From the records below, copy out each line that has the word "keyed".

##########

import Summits.BirchSwinnertonDyer.BirchSwinnertonDyer.Theorems.ClassRecordThreeShimuraKolyvaginOrderBoundAtThreeSurjOrderCTValue
import Literature.NumberTheory.EllipticCurves.HeegnerPointsKolyvaginPrimaryOrderBoundDivisibleProofs
import HarnessLib

/-!
# Kolyvagin's ORDER bound REFINED BY GLOBAL DIVISIBILITY, conductor-keyed — part 1: McCallum 1991 Cor. 5.6 read as
# the UPPER bound at level `M = 2M₀` on the Selmer group, `#(S_{p^M}(E/K) / ℤ δ x₀) ≤ p^{2(M₀ − t)}` (Jetchev 2008 (1))

Cell `bsd-stepL` (run/shared/lean/pub/bsd-stepL/), seat `bsd-stepL-genus-p2` (prover g0, AUTOFILL #2 row (5)), HELPER for
the crux `Summit.BirchSwinnertonDyer.BirchSwinnertonDyer.Theses.ErratumRoadFive.EulerHalfPOnlyMultPotMultTwinAtFive`
(item stmt-BirchSwinnertonDyer-23444, line `genus` v1.2′, registered stub S4♭ `stub_sharpKolyvaginJetchevGenusRC :
SharpKolyvaginJetchevGenus`; `--supports … `). First file of the SHARP twin of the conductor-keyed ORDER chain
`ClassRecordThreeShimuraKolyvaginOrderBoundAtThreeSurjOrder{Bound,Sha,AtPrime}` (bsd-stepL shim3a, p478168 ff.) and of
`AbstractKolyvaginOrder.card_sha_primaryComponent_dvd_pow_index_of_{leaves,points}` (bsd-addord, MultLower U-b).

## Why

S4♭ asks, for the GENUS Kolyvagin datum of `W` over the `q`-ramified frame field `K` (ring-class-rational points, NOT
the `X₀(N)` Heegner datum — `K` fails the Heegner hypothesis for `N_W`), the Tamagawa-sharpened inequality
`ord_p #Ш(W/K) + 2·ord_p ∏c(W) ≤ 2·ord_p [W(K) : ℤP]`. On the classical lines (19109 @3, 19715 @p) this half is the
named fact `McCallum1991_padicValNat_card_sha_primary_add_le_of_globalDivisibility` taken BY NAME — keyed to
`KolyvaginHeegnerData` on `X₀(N)` under `SatisfiesHeegnerHypothesis N K`, hence unusable in the genus frame, and no
printed statement covers the genus system. The kernel, however, already holds (i) the ABSTRACT divisible refinement
`KolyvaginDescent.HypothesesM.card_quotient_le_of_casselsTate_of_pow_smul_c_eq_zero` (tam3-p1 g9) and (ii) the
conductor-keyed unrefined chain over ring-class-rational data (shim3a). This file splices them: the result is the
sharp half of S4♭ for ANY Heegner-type system of classes, GRANTED global divisibility of the classes — so that S4♭
reduces to «the genus classes are Selmer at the carrier and `p^{ord_p ∏c(W)}`-divisible» (Jetchev's Thm 1.4 content).

## What

`card_quotient_selmer_le_of_localTerm_of_pow_smul_cl_eq_zero_of_conductorNorm` — the conductor-keyed part 4
(`ShimuraKolyvaginOrder.card_quotient_selmer_le_of_localTerm_of_conductorNorm`) with ONE extra displayed hypothesis
`hdivt` (every Kolyvagin class `cl m` of a square-free product of Kolyvagin primes, at level `p^{2M₀}`, is killed by
`p^{2M₀ − t}`, `t ≤ 2M₀`) and the conclusion `≤ p^{2(M₀ − t)}`. Proof = part 4's token for token, the last step being
the Literature divisible abstract bound instead of `card_quotient_le_of_casselsTate` (exactly as
`HeegnerPointsKolyvaginPrimaryOrderBoundDivisibleProofs` refines `…OrderBoundProofs`).
-- adapted from Summits/BirchSwinnertonDyer/BirchSwinnertonDyer/Theorems/ClassRecordThreeShimuraKolyvaginOrderBoundAtThreeSurjOrderBound.lean

## Honest framing

THEOREMS ONLY (no `def`, no named fact, no `sorry`; axioms standard). CONDITIONAL on every displayed binder (leaves,
Cassels–Tate inputs, `hdivt`). Nothing here constructs the genus system or proves its divisibility; stub S4♭ and item
23444 stay OPEN; BSD is proved for no curve.

## References

[cite: McCallumLMS1991, §1 Theorem; Thm. 4.5, §5 Lemma 5.1, Lemma 5.3, Thm. 5.4, Cor. 5.6 (p. 310)]
[cite: Jetchev2008, p. 812 (1) and Cor. 1.5] [cite: GrossLMS1991, Props. 5.3, 5.4, 10.5]
[cite: MilneADT2006, Ch. I §6, Prop. 6.9, Thm. 6.13(a), Rem. 3.5]
presearch: «sharp Kolyvagin bound / McCallum Cor 5.6 upper half for a genus or ring-class-rational Heegner system» →
none in print beyond the X₀(N) frame (corpus + galaxy, see NOTES); tree `lean search 'pow_smul_cl_eq_zero_of_conductorNorm'` → none.
-/
noncomputable section

open scoped Classical AddSubgroup
set_option linter.dupNamespace false
namespace Summit.BirchSwinnertonDyer.BirchSwinnertonDyer.Theorems.GenusSharpKolyvagin

open CategoryTheory _root_.WeierstrassCurve Field Function NumberField IsDedekindDomain
open Literature.NumberTheory.EllipticCurves Literature.NumberTheory.EllipticCurves.KolyvaginDescent
open Literature.NumberTheory.GaloisRepresentations Literature.NumberTheory.GaloisCohomology
open Literature.NumberTheory.GaloisRepresentations.DiscreteGaloisModule (mu MuCarrier pairing)
open Literature.GroupTheory.FiniteAbelian
open Summit.BirchSwinnertonDyer.BirchSwinnertonDyer.Theorems
open Summit.BirchSwinnertonDyer.BirchSwinnertonDyer.Theorems.ShimuraKolyvaginOrder
open scoped ContRepresentation

-- Cup products need `LocallyCompactSpace Γ`; as in the tree's cup-product files, the compactness of
-- absolute Galois groups is a local instance only.
attribute [local instance] absoluteGaloisGroup_compactSpace

-- `char K_v = 0` for the completions of a number field (local instance, no override).
attribute [local instance] charZero_placeCompletion

variable (W : WeierstrassCurve ℚ) {K : Type} [Field K] [NumberField K]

##########

Answer to this exercise
# Kolyvagin's ORDER bound REFINED BY GLOBAL DIVISIBILITY, conductor-keyed — part 1: McCallum 1991 Cor. 5.6 read as
SharpKolyvaginJetchevGenus`; `--supports … `). First file of the SHARP twin of the conductor-keyed ORDER chain
named fact `McCallum1991_padicValNat_card_sha_primary_add_le_of_globalDivisibility` taken BY NAME — keyed to
conductor-keyed unrefined chain over ring-class-rational data (shim3a). This file splices them: the result is the
`card_quotient_selmer_le_of_localTerm_of_pow_smul_cl_eq_zero_of_conductorNorm` — the conductor-keyed part 4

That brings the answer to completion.